Les parents d'enfants atteints d'un cancer, d'une maladie grave ou d'un handicap pourraient bientôt bénéficier d'une meilleure protection et d'un accompagnement renforcé, grâce à une proposition de loi adoptée à l'unanimité par les sénateurs ce jeudi, comme le rapporte Le Figaro. Cette loi vise à simplifier les démarches administratives de ces familles et à leur assurer un minimum de sécurité sur le plan professionnel et financier.

« Éviter que des épreuves s'ajoutent à l'épreuve » : tel est l'objectif de cette proposition de loi, soutenue par le gouvernement, qui doit aider les parents à faire face à la « double peine » que constituent la maladie de leur enfant et les difficultés administratives et financières qui l'accompagnent, a souligné le député Vincent Thiébaut (Horizons), à l'origine de cette initiative.

Ce qu'il faut retenir

  • Le texte allonge de cinq à dix jours le congé suivant l'annonce de la survenue d'un handicap ou d'une maladie.
  • Il réduit les délais d'ouverture des droits auprès des maisons départementales des personnes handicapées (MDPH).
  • Il diminue le reste à charge lié à certains frais de santé, comme le suivi psychologique.
  • Il renforce la protection contre les licenciements dans les semaines qui suivent ce congé.
  • Il permet aux parents contraints d’arrêter un temps leur activité professionnelle de suspendre les mensualités de leur crédit immobilier.

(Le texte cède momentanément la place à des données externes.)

import Summits.BirchSwinnertonDyer.Rank1Residual.Partition.CornersLargePrimeThirteen
import Literature.NumberTheory.EllipticCurves.Greenberg1999.IsogenyPrimesOrdinaryMultiplicative
import HarnessLib

/-!
# Greenberg's list `{2, 3, 5, 7, 13, 37}` of ordinary-or-multiplicative Eisenstein primes
# (LNM 1716 p. 136, registry fact A163) is DERIVED in the kernel from Mazur 1978 Thm. 1 and the
# `j`-table of the positive-genus isogeny levels

HONEST FRAMING (cell `b2b-bsdres-*`, verbatim): the goal of the cell is to DELETE the
COMBINATION-SHAPED residual classes for ALL analytic-rank ≤ 1 curves over ℚ — "full BSD formula
for every rank ≤ 1 curve in class C" assembled STRICTLY from published theorems — so that the
rank-≤1 remainder becomes exactly the CONSTRUCTION-SHAPED classes, which are TYPED (missing-input
Props), NOT attempted; this is not "finishing BSD". Off-peak literature typer `b2b-bsdres-lit-cgls`
(session 11): theorems only, no definition, no named fact, nothing booked, no label changed.

The named fact `Greenberg1999.p136_mem_isogenyPrimes_of_reducible` (Greenberg, LNM 1716 (1999)
§5 p. 136: "`E/ℚ` with good ordinary or multiplicative reduction at `p` and `E[p]` reducible ⟹
`p ∈ {2, 3, 5, 7, 13, 37}`"; registry A163, `hGr136` in `Partition/CornersLargePrime*.lean`) is the
printed CONSEQUENCE of Mazur, Invent. Math. 44 (1978) Thm. 1 (`mazur_isogeny_irreducible`, binder
`hMaz`) and the eleven `j`-invariants of the rational isogenies of prime degree
`ℓ ∈ {11, 17, 19, 37, 43, 67, 163}` (`primeDegreeIsogeny_jTable`, binder `hT`; Cremona *Algorithms*
§3.8 p. 82, Mazur 1978 table p. 129). Sub-cell `eisenstein-p1` proved the two STRONGER statements
`EisensteinPrimes.mem_of_red_of_good` (reducible ∧ good ⟹ `p ∈ {2,3,5,7,13,37}`, ordinarity not
needed) and `EisensteinPrimes.mem_of_red_of_mult` (reducible ∧ multiplicative ⟹ `p ∈ {2,3,5,7,13}`)
from `hMaz` + `hT` by kernel valuation certificates (`EisensteinPrimesSupport.lean`). This leaf
records the one-line consequence

* `p136_mem_isogenyPrimes_of_reducible_of_mazur : hMaz → hT → A163`,

so that A163 is DERIVED (its consumers may substitute `(… hMaz hT)` for `hGr136`), and re-spells
the two large-prime headline theorems of `Partition/CornersLargePrimeThirteen.lean` with `hGr136`
so discharged (`…_of_mazur`). Nothing else is claimed.

References: R. Greenberg, LNM 1716 (1999) §5 p. 136 [GreenbergLNM1716]; B. Mazur, Invent. Math.
44 (1978) Thm. 1 and table p. 129 [Mazur1978]; J. E. Cremona, *Algorithms for Modular Elliptic
Curves* (1997) §3.8 p. 82 [CremonaAlgorithms1997]; HOME/b2b-bsdres-lit-cgls/CGLS-GV-TYPING.md §18.
-/

set_option autoImplicit false

noncomputable section

open scoped Classical

open WeierstrassCurve Literature.NumberTheory.EllipticCurves
  Literature.NumberTheory.EllipticCurves.Rank1Residual Literature.NumberTheory.EllipticCurves.ModularForms
  Literature.NumberTheory.EllipticCurves.Greenberg1999
open scoped NumberField

namespace Summit.BirchSwinnertonDyer.Rank1Residual

/-- **Greenberg, LNM 1716 p. 136 (registry A163) from Mazur 1978 Thm. 1 + the `j`-table.** Granted
`mazur_isogeny_irreducible` (`hMaz`) and `primeDegreeIsogeny_jTable` (`hT`), the named fact
`Greenberg1999.p136_mem_isogenyPrimes_of_reducible` HOLDS: at a prime of good ordinary or
multiplicative reduction with `E[p]` reducible, `p ∈ {2, 3, 5, 7, 13, 37}` — by
`EisensteinPrimes.mem_of_red_of_good` (the good case, ordinarity unused) and
`EisensteinPrimes.mem_of_red_of_mult` (the multiplicative case, which even excludes `37`).
[cite: GreenbergLNM1716, §5 p. 136] [cite: Mazur1978, Thm. 1 and table p. 129]
[cite: CremonaAlgorithms1997, §3.8 p. 82] -/
theorem p136_mem_isogenyPrimes_of_reducible_of_mazur (hMaz : mazur_isogeny_irreducible)
    (hT : primeDegreeIsogeny_jTable) : p136_mem_isogenyPrimes_of_reducible := by
  intro W _ _ p _ hred hR
  rcases hred with hgo | hm
  · exact EisensteinPrimes.mem_of_red_of_good hMaz hT W p hR hgo.1
  · have h := EisensteinPrimes.mem_of_red_of_mult hMaz hT W p hR hm
    simp only [Finset.mem_insert, Finset.mem_singleton] at h ⊢
    rcases h with h | h | h | h | h
    · exact Or.inl h
    · exact Or.inr (Or.inl h)
    · exact Or.inr (Or.inr (Or.inl h))
    · exact Or.inr (Or.inr (Or.inr (Or.inl h)))
    · exact Or.inr (Or.inr (Or.inr (Or.inr (Or.inl h))))

section Headlines

variable {W : WeierstrassCurve ℚ} [W.IsElliptic] [W.IsGloballyMinimal] {p : ℕ} [Fact p.Prime]

/-- **`BSD(E,p)` at every good ORDINARY `p ≥ 11`, `p ≠ 13`, analytic rank `≤ 1`, NO corner — with
Greenberg's p. 136 list (A163) replaced by its sources** Mazur 1978 Thm. 1 (`hMaz`) and the
`j`-table (`hT`): `bsdp_goodOrd_of_eleven_le_of_ne_thirteen_sharp` of
`Partition/CornersLargePrimeThirteen.lean` with `hGr136 := p136_mem_isogenyPrimes_of_reducible_of_mazur hMaz hT`.
The other inputs are the published facts listed there (BCS 2025 Cor. 1.3.1, GZK, BDMTV 2019
Thm. 1.2, the CM rank-`0` BSD-triple fact, Kobayashi 2013 Cor. 1.4, modularity ×2, CGS 2025
Thm. D, GV 2000 Thm. 1.3, Greenberg 1999 Thm. 4.1) and the `j`-table itself.
[cite: Mazur1978, Thm. 1 and table p. 129] [cite: CremonaAlgorithms1997, §3.8 p. 82]
[cite: GreenbergLNM1716, §5 p. 136] -/
theorem bsdp_goodOrd_of_eleven_le_of_ne_thirteen_of_mazur
    (hBCS : BurungaleCastellaSkinner2025.cor131_padicValRat_bsd_rank_le_one)
    (hGZK : rank_eq_analyticRank_of_analyticRank_le_one)
    (hBDMTV : BalakrishnanEtAl2019.thm12_not_le_normalizer_splitCartan)
    (hCM : bsdTriple_of_hasCM_of_L_one_ne_zero) (hKob : Kobayashi2013.cor14_bsdp_of_cm_rank_one)
    (hmod : hasEntireLFunction_rat) (hmodP : nonempty_modularParametrizationData)
    (hCGS : CastellaGrossiSkinner2025.thmD_padicValRat_bsd_rank_le_one)
    (hGV : GreenbergVatsal2000.thm13_charIdeal_eq_of_gvPar) (hGr : greenberg_charValue_rankZero)
    (hMaz : mazur_isogeny_irreducible) (hT : primeDegreeIsogeny_jTable)
    (hr : W.analyticRank ≤ 1) (hgo : GoodOrd W p) (h11 : 11 ≤ p) (h13 : p ≠ 13) : BSDp W p :=
  bsdp_goodOrd_of_eleven_le_of_ne_thirteen_sharp hBCS hGZK hBDMTV hCM hKob hmod hmodP hCGS hGV hGr
    (p136_mem_isogenyPrimes_of_reducible_of_mazur hMaz hT) hT hr hgo h11 h13

/-- **`BSD(E,p)` at every MULTIPLICATIVE `p ≥ 11`, `p ≠ 13`, analytic rank `0`, unless X11a** — the
theorem `bsdp_mult_rankZero_of_eleven_le_of_ne_thirteen` of `Partition/CornersLargePrimeThirteen.lean`
with `hGr136` discharged by `hMaz` + `hT` (reducible `E[p]` at a multiplicative `p ≥ 11` would need
`p = 13`: `EisensteinPrimes.mem_of_red_of_mult`).
[cite: Mazur1978, Thm. 1 and table p. 129] [cite: CremonaAlgorithms1997, §3.8 p. 82]
[cite: GreenbergLNM1716, §5 p. 136] -/
theorem bsdp_mult_rankZero_of_eleven_le_of_ne_thirteen_of_mazur
    (hSk : Skinner2016.thmC_padicValRat_bsd_rank_zero)
    (hmod : hasEntireLFunction_rat) (hGZK : rank_eq_analyticRank_of_analyticRank_le_one)
    (hMaz : mazur_isogeny_irreducible) (hT : primeDegreeIsogeny_jTable)
    (hm : Mult W p) (hr0 : W.analyticRank = 0) (h11 : 11 ≤ p) (h13 : p ≠ 13)
    (hX11a : ¬ ClassX11a W p) : BSDp W p :=
  bsdp_mult_rankZero_of_eleven_le_of_ne_thirteen hSk hmod hGZK
    (p136_mem_isogenyPrimes_of_reducible_of_mazur hMaz hT) hT hm hr0 h11 h13 hX11a

/-- The (ram) form: at a multiplicative `p ≥ 11`, `p ≠ 13`, in analytic rank `0`, a second
multiplicative prime `q` with `p ∤ v_q(Δ_min)` gives `BSD(E,p)` — `hGr136` discharged by `hMaz` + `hT`.
[cite: Skinner2016PacificMC, Thm. C] [cite: Mazur1978, Thm. 1 and table p. 129]
[cite: CremonaAlgorithms1997, §3.8 p. 82] -/
theorem bsdp_mult_rankZero_of_eleven_le_of_ram_of_ne_thirteen_of_mazur
    (hSk : Skinner2016.thmC_padicValRat_bsd_rank_zero)
    (hmod : hasEntireLFunction_rat) (hGZK : rank_eq_analyticRank_of_analyticRank_le_one)
    (hMaz : mazur_isogeny_irreducible) (hT : primeDegreeIsogeny_jTable)
    (hm : Mult W p) (hr0 : W.analyticRank = 0) (h11 : 11 ≤ p) (h13 : p ≠ 13) (hram : Ram W p) :
    BSDp W p :=
  bsdp_mult_rankZero_of_eleven_le_of_ram_of_ne_thirteen hSk hmod hGZK
    (p136_mem_isogenyPrimes_of_reducible_of_mazur hMaz hT) hT hm hr0 h11 h13 hram

end Headlines

end Summit.BirchSwinnertonDyer.Rank1Residual

end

Un accompagnement renforcé

La sénatrice Elsa Schalck (LR) a rappelé que « la brutalité du diagnostic, l'angoisse permanente, s'ajoutent trop souvent des obstacles administratifs, des inquiétudes financières, des démarches interminables ». La commission des affaires sociales a supprimé une disposition qui interdisait le non-renouvellement d'un bail pour les locataires, au motif que le Conseil constitutionnel avait censuré des dispositions similaires.

Les sénateurs ont également supprimé l'article instaurant la gratuité des parkings des établissements de santé pour ces parents, contrevenant notamment au principe d'égalité devant la loi. En revanche, ils ont adopté un amendement porté par Marie-Do Aeschlimann (LR) permettant aux parents le déblocage anticipé des droits constitués au titre d'un plan d'épargne retraite.

Des mesures concrètes

Le texte permet aux parents d'enfants hospitalisés loin de leur domicile de loger à proximité de l'hôpital grâce à un dispositif pris en charge par la Sécurité sociale. La rapporteure Marie-Claude Lermytte du groupe Les Indépendants a souligné que les maisons de parents, portées par le tissu associatif, constituent « une réponse précieuse, mais insuffisante, puisque régulièrement engorgée », obligeant certaines familles à se tourner vers des solutions plus coûteuses.

Chaque année, plus de 2 300 enfants sont diagnostiqués d’un cancer en France, et près de 560 000 ont un handicap reconnu. Cette proposition de loi devrait aider à améliorer leur quotidien et celui de leurs familles.

Et maintenant ?

Il reste maintenant à voir comment cette proposition de loi sera mise en œuvre et quels seront les prochains pas pour les parents d'enfants gravement malades. Les réactions des associations et des professionnels de santé sont attendues dans les prochaines semaines.

Les sénateurs ont pris une décision importante pour les parents d'enfants gravement malades, et il est essentiel de suivre les prochaines étapes pour garantir que cette loi soit effective et bénéfique pour ceux qui en ont besoin.